I haven’t heard anything bad about ExpressVPN, but I think it’s too hard to work with sometimes. We like IPVanish better. It uses a single, master IPVanish.config file, so you can add a static route like this in one place and be done with it. I’m not super familiar with ExpressVPN, but I think you’ll need to add the static route to plex.tv in every VPN server’s config file.
Let me know if I can help with anything else.
I thought I’d give IPVanish a try, and I really like the service (plus it may save me a few bucks each month), however, when I try to edit the config file I get access denied. I’m an administrator on this computer. All efforts to change permissions have failed – any ideas?
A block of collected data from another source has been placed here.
import Summits.QuantumAdvantage.QuantumAdvantage.Theorems.CubicStability.Negative.P4Witness
import Summits.QuantumAdvantage.QuantumAdvantage.Theorems.CubicForrelationInPrBPP.Negative.SignedSlice

/-!
# `CubicStability` (stmt-QuantumAdvantage-2202), negative side — Walsh lemmas and the finite facts of `P₄`

Support file 2/2 for the refutation of
`Summit.QuantumAdvantage.QuantumAdvantage.Theses.CubicForrelation.CubicStability`: generic Walsh
analysis on `𝔽₂ⁿ` for real `±1`-valued functions (Fourier inversion, Plancherel, the Cauchy–Schwarz
equality case `∑ f W_g = c 2ⁿ, c² = 2ⁿ ⇒ W_g = c f` and bentness of the dual, correlation versus
Hamming distance; Parseval is `sum_W_sq_of_sq` of `SignedSlice.lean`), and the finite facts about the
witness of `P4Witness.lean`: `∑_u P = 1296`, `∑_u P(u)(-1)^{u^k·w} = -432` (`w ≠ 0`),
`w(u) = (-1)^{a(u)} W_b(u) = ∏_k m(u^k)`, `∑_u w = 160000` — hence
`Φ(a,b) = 160000/2^18 = 625/1024 ≥ 3/5` — and the pointwise pattern inequalities `48 t ≤ w`,
`-P z ≤ t`. Everything is a theorem. (refuter-cruxtri-stmt-QuantumAdvantage-2202-r1-3-0, 2026-08-16.)
-/

noncomputable section

open Finset
open Literature.Computability.QuantumComplexity
open Literature.Computability.QuantumComplexity.DerivativeWalsh (W fsum fsum_eq_sum_mul_W)
open Literature.Computability.QuantumComplexity.BuzetChailloux (phi phi_signOf)
open Literature.Computability.QuantumComplexity.Simon (twist_xor_left sum_twist)
open Summit.QuantumAdvantage.QuantumAdvantage.Theorems.CubicForrelationInPrBPP.Negative (sum_W_sq_of_sq)

namespace Summit.QuantumAdvantage.QuantumAdvantage.Theorems.CubicStability.Negative.P4

/-! ### Generic Walsh analysis on `𝔽₂ⁿ` (real `±1`-valued functions) -/

section Walsh

variable {n : ℕ}

/-- Fourier inversion: `∑_x (-1)^{u·x} W_h(x) = 2ⁿ h(u)`. [folklore] -/
theorem sum_twist_mul_W (h : (Fin n → Bool) → ℝ) (u : Fin n → Bool) :
    ∑ x, twist u x * W h x = (2 : ℝ) ^ n * h u := by
  have step : ∀ x : Fin n → Bool, twist u x * W h x = ∑ y, h y * twist (fun i => u i ^^ y i) x := by
    intro x
    rw [W, mul_sum]
    refine sum_congr rfl fun y _ => ?_
    rw [twist_xor_left]
    ring
  rw [sum_congr rfl fun x _ => step x, sum_comm]
  have key : ∀ y : Fin n → Bool, ((fun i => u i ^^ y i) = fun _ => false) ↔ y = u := by
    intro y
    constructor
    · intro hxy
      funext i
      have hi : (u i ^^ y i) = false := congrFun hxy i
      revert hi
      cases u i <;> cases y i <;> simp
    · rintro rfl
      funext i
      exact Bool.xor_self _
  have inner : ∀ y : Fin n → Bool,
      ∑ x, h y * twist (fun i => u i ^^ y i) x = h y * (if y = u then (2 : ℝ) ^ n else 0) := by
    intro y
    rw [← mul_sum, sum_twist]
    congr 1
    exact if_congr (key y) rfl rfl
  rw [sum_congr rfl fun y _ => inner y]
  simp_rw [mul_ite, mul_zero, Finset.sum_ite_eq' univ, if_pos (mem_univ _)]
  ring

/-- Plancherel: `∑_x W_g(x) W_{g'}(x) = 2ⁿ ∑_y g(y) g'(y)`. [folklore] -/
theorem sum_W_mul_W (g g' : (Fin n → Bool) → ℝ) :
    ∑ x, W g x * W g' x = (2 : ℝ) ^ n * ∑ y, g y * g' y := by
  have step : ∀ x : Fin n → Bool, W g x * W g' x = ∑ y, g' y * (twist y x * W g x) := by
    intro x
    rw [show W g' x = ∑ y, g' y * twist y x from rfl, mul_sum]
    exact sum_congr rfl fun y _ => by ring
  rw [sum_congr rfl fun x _ => step x, sum_comm, mul_sum]
  refine sum_congr rfl fun y _ => ?_
  rw [← mul_sum, sum_twist_mul_W]
  ring

/-- `∑_x f(x)² = 2ⁿ` for a `±1`-valued `f`. [folklore] -/
theorem sum_sq_eq (f : (Fin n → Bool) → ℝ) (hf : ∀ x, f x ^ 2 = 1) : ∑ x, f x ^ 2 = (2 : ℝ) ^ n := by
  simp_rw [hf]
  simp only [sum_const, card_univ, Fintype.card_fun, Fintype.card_bool, Fintype.card_fin,
    nsmul_eq_mul, mul_one]
  push_cast
  ring

/-- Cauchy–Schwarz equality: if `∑_x f(x) W_g(x) = c · 2ⁿ` with `c² = 2ⁿ` for `±1`-valued `f, g`,
then `W_g = c · f` pointwise (`g` is bent with dual `f`). [folklore] -/
theorem W_eq_of_fsum_eq (f g : (Fin n → Bool) → ℝ) (hf : ∀ x, f x ^ 2 = 1) (hg : ∀ y, g y ^ 2 = 1)
    (c : ℝ) (hc : c ^ 2 = (2 : ℝ) ^ n) (hS : ∑ x, f x * W g x = c * 2 ^ n) :
    ∀ x, W g x = c * f x := by
  have e : ∀ x, (W g x - c * f x) ^ 2 = W g x ^ 2 - 2 * c * (f x * W g x) + c ^ 2 * f x ^ 2 := by
    intro x; ring
  have h1 : ∑ x, (W g x - c * f x) ^ 2 =
      ∑ x, W g x ^ 2 - 2 * c * ∑ x, f x * W g x + c ^ 2 * ∑ x, f x ^ 2 := by
    simp_rw [e]
    rw [sum_add_distrib, sum_sub_distrib, ← mul_sum, ← mul_sum]
  have hsum : ∑ x, (W g x - c * f x) ^ 2 = 0 := by
    rw [h1, sum_W_sq_of_sq g hg, hS, sum_sq_eq f hf]
    linear_combination (-(2 : ℝ) ^ n) * hc
  intro x
  have hx := (sum_eq_zero_iff_of_nonneg (fun y _ => sq_nonneg (W g y - c * f y))).1 hsum x (mem_univ x)
  have : W g x - c * f x = 0 := pow_eq_zero_iff (n := 2) (by norm_num) |>.1 hx
  linarith

/-- The dual of a bent function is bent: if `W_g = c · f` with `c² = 2ⁿ`, `c ≠ 0`, then
`W_f = c · g`. [folklore] -/
theorem W_dual (f g : (Fin n → Bool) → ℝ) (c : ℝ) (hc : c ^ 2 = (2 : ℝ) ^ n) (hc0 : c ≠ 0)
    (hW : ∀ x, W g x = c * f x) : ∀ u, W f u = c * g u := by
  intro u
  have h1 : c * W f u = ∑ x, twist u x * W g x := by
    rw [show W f u = ∑ x, f x * twist x u from rfl, mul_sum]
    refine sum_congr rfl fun x _ => ?_
    rw [hW x, twist_comm]
    ring
  rw [sum_twist_mul_W, ← hc] at h1
  have : c * (W f u - c * g u) = 0 := by rw [mul_sub, h1]; ring
  rcases mul_eq_zero.1 this with h | h
  · exact absurd h hc0
  · linarith

/-- Correlation versus Hamming distance for Boolean functions:
`2ⁿ = ∑_y (-1)^{g(y)} (-1)^{g₀(y)} + 2 · #{g ≠ g₀}`. [folklore] -/
theorem two_pow_eq_corr_add (g g₀ : (Fin n → Bool) → Bool) :
    (2 : ℝ) ^ n = ∑ y, signOf (g y) * signOf (g₀ y) + 2 * (CubicStability.Negative.hdist g g₀ : ℝ) := by
  unfold CubicStability.Negative.hdist
  have e : ∀ y : Fin n → Bool,
      signOf (g y) * signOf (g₀ y) = 1 - 2 * (if g y ≠ g₀ y then 1 else 0) := by
    intro y
    cases g y <;> cases g₀ y <;> norm_num [signOf]
  simp_rw [e, sum_sub_distrib, ← mul_sum]
  rw [sum_boole]
  simp only [sum_const, card_univ, Fintype.card_fun, Fintype.card_bool, Fintype.card_fin,
    nsmul_eq_mul, mul_one]
  push_cast
  ring

/-- `|signOf b| ≤ 1` in the two directions we use. [folklore] -/
theorem signOf_le_one (b : Bool) : signOf b ≤ 1 := by cases b <;> norm_num [signOf]

/-- `-1 ≤ signOf b`. [folklore] -/
theorem neg_one_le_signOf (b : Bool) : -1 ≤ signOf b := by cases b <;> norm_num [signOf]

end Walsh

/-! ### The finite facts about the witness -/

/-- `(-1)^{a(u)} (-1)^{u·1¹²} = P(u)`. [folklore] -/
theorem sf_twist_xstar (u : Fin (4 * 3) → Bool) : signOf (fA u) * twist u xstar = P u := by
  rw [sf_eq, twist_blocks, ← prod_mul_distrib]
  unfold P
  refine prod_congr rfl fun k _ => ?_
  exact eps_eq (blk u k)

/-- `∑_u P(u) = (-6)⁴ = 1296 = W_a(1¹²)`. [folklore] -/
theorem sum_P : ∑ u, P u = 1296 := by
  unfold P
  have key := sum_prod_blocks (fun _ v => eps v)
  rw [key]
  simp_rw [sum_eps]
  norm_num [prod_const]

/-- `∑_u P(u) (-1)^{u^k·w} = (-6)³ · 2 = -432 = W_a(1¹² ⊕ e(k,w))` for `w ≠ 0`. [folklore] -/
theorem sum_P_twist (k : Fin 4) (w : V) (hw : w ≠ zero3) : ∑ u, P u * twist (blk u k) w = -432 := by
  have e : ∀ u : Fin (4 * 3) → Bool, P u * twist (blk u k) w =
      ∏ j, (eps (blk u j) * if j = k then twist (blk u j) w else 1) := by
    intro u
    unfold P
    rw [prod_mul_distrib, prod_ite_eq' univ, if_pos (mem_univ _)]
  simp_rw [e]
  have key := sum_prod_blocks (fun j v => eps v * if j = k then twist v w else 1)
  rw [key]
  have inner : ∀ j : Fin 4, ∑ v : V, (eps v * if j = k then twist v w else 1) = if j = k then 2 else -6 := by
    intro j
    split_ifs
    · exact sum_eps_twist w hw
    · simp_rw [mul_one]; exact sum_eps
  simp_rw [inner]
  fin_cases k <;> simp [Fin.prod_univ_four] <;> norm_num


/-- The Walsh transform of `(-1)^b` factorises over the blocks. [folklore] -/
theorem W_sg (x : Fin (4 * 3) → Bool) :
    W (fun y => signOf (gB y)) x = ∏ k, W (fun v => signOf (c3 v)) (blk x k) := by
  have key := W_blocks (fun _ v => signOf (c3 v)) x
  rw [← key]
  congr 1
  funext y
  exact sg_eq y

/-- The weight `w(u) = (-1)^{a(u)} W_b(u) = ∏_k m(u^k) = 6^{z(u)} 2^{4 - z(u)}`. [folklore] -/
theorem w_eq (u : Fin (4 * 3) → Bool) :
    signOf (fA u) * W (fun y => signOf (gB y)) u = ∏ k, mV (blk u k) := by
  rw [sf_eq, W_sg, ← prod_mul_distrib]
  exact prod_congr rfl fun k _ => mV_eq (blk u k)

/-- `∑_u (-1)^{a(u)} W_b(u) = 20⁴ = 160000` (the forrelation sum of the witness). [folklore] -/
theorem sum_w : ∑ u, signOf (fA u) * W (fun y => signOf (gB y)) u = 160000 := by
  simp_rw [w_eq]
  have key := sum_prod_blocks (fun _ v => mV v)
  rw [key]
  simp_rw [sum_mV]
  norm_num [prod_const]


/-- The two pattern inequalities, over the 16 zero-patterns of the blocks. [folklore] -/
theorem pattern_ineq (p : Fin 4 → Prop) [DecidablePred p] :
    48 * (if Odd (univ.filter p).card then ((univ.filter p).card : ℝ) else 0) ≤
        ∏ k, (if p k then (6 : ℝ) else 2) ∧
      -((∏ k, (if p k then (1 : ℝ) else -1)) * (univ.filter p).card) ≤
        (if Odd (univ.filter p).card then ((univ.filter p).card : ℝ) else 0) := by
  rw [card_filter, Fin.sum_univ_four, Fin.prod_univ_four, Fin.prod_univ_four]
  by_cases h0 : p 0 <;> by_cases h1 : p 1 <;> by_cases h2 : p 2 <;> by_cases h3 : p 3 <;>
    simp [h0, h1, h2, h3] <;> norm_num [Nat.odd_iff]

/-- `48 · t(u) ≤ w(u)` pointwise. [folklore] -/
theorem w_ge (u : Fin (4 * 3) → Bool) : 48 * t u ≤ ∏ k, mV (blk u k) := by
  have := (pattern_ineq (fun k => blk u k = zero3)).1
  unfold t z mV
  exact this

/-- `-P(u) z(u) ≤ t(u)` pointwise. [folklore] -/
theorem negPz_le (u : Fin (4 * 3) → Bool) : -(P u * z u) ≤ t u := by
  have := (pattern_ineq (fun k => blk u k = zero3)).2
  unfold t z P eps
  exact this

/-! #### The YES bound -/

/-- `√(2³⁶) = 2¹⁸`. [folklore] -/
theorem sqrt_two_pow_36 : Real.sqrt ((2 : ℝ) ^ (3 * (4 * 3))) = 2 ^ 18 := by
  rw [show (2 : ℝ) ^ (3 * (4 * 3)) = (2 ^ 18) ^ 2 by norm_num, Real.sqrt_sq (by positivity)]

/-- `Φ(f,g) = 2^{-18} ∑_x (-1)^{f(x)} W_g(x)` on 12 bits. [folklore] -/
theorem forrelation_eq (f g : (Fin (4 * 3) → Bool) → Bool) :
    forrelation f g = (2 ^ 18 : ℝ)⁻¹ * ∑ x, signOf (f x) * W (fun y => signOf (g y)) x := by
  rw [← phi_signOf, DerivativeWalsh.phi_eq_fsum, fsum_eq_sum_mul_W, sqrt_two_pow_36]

/-- **The witness is a YES instance**: `Φ(a,b) = 160000/2^18 = 625/1024 ≥ 3/5`. [folklore] -/
theorem yes_fA_gB : (3 : ℝ) / 5 ≤ forrelation fA gB := by
  rw [forrelation_eq, sum_w]; norm_num

end Summit.QuantumAdvantage.QuantumAdvantage.Theorems.CubicStability.Negative.P4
Glad you gave it a shot! I’d make sure that IPVanish isn’t running when you edit the main config file. If that fixes it, I should make it clearer in the guide.
I had the same issue, and simply opening notepad with ‘run as administrator’ then opening the config file worked for me.
Hey Aaron, would it be possible for you to explain this process for purevpn?
Hi Sean, thanks for reading and commenting. I’d really rather not get into stuff for PureVPN, and I wish you’d stop using it. They advertise themselves as not keeping any logs on their users, but they apparently do and are willing to turn them over https://torrentfreak.com/purevpn-logs-helped-fbi-net-alleged-cyberstalker-171009/
I don’t want to turn this into a sales pitch for IPVanish, but we recommend it for a reason. At the very least I hope you’ll think about finding a better VPN provider.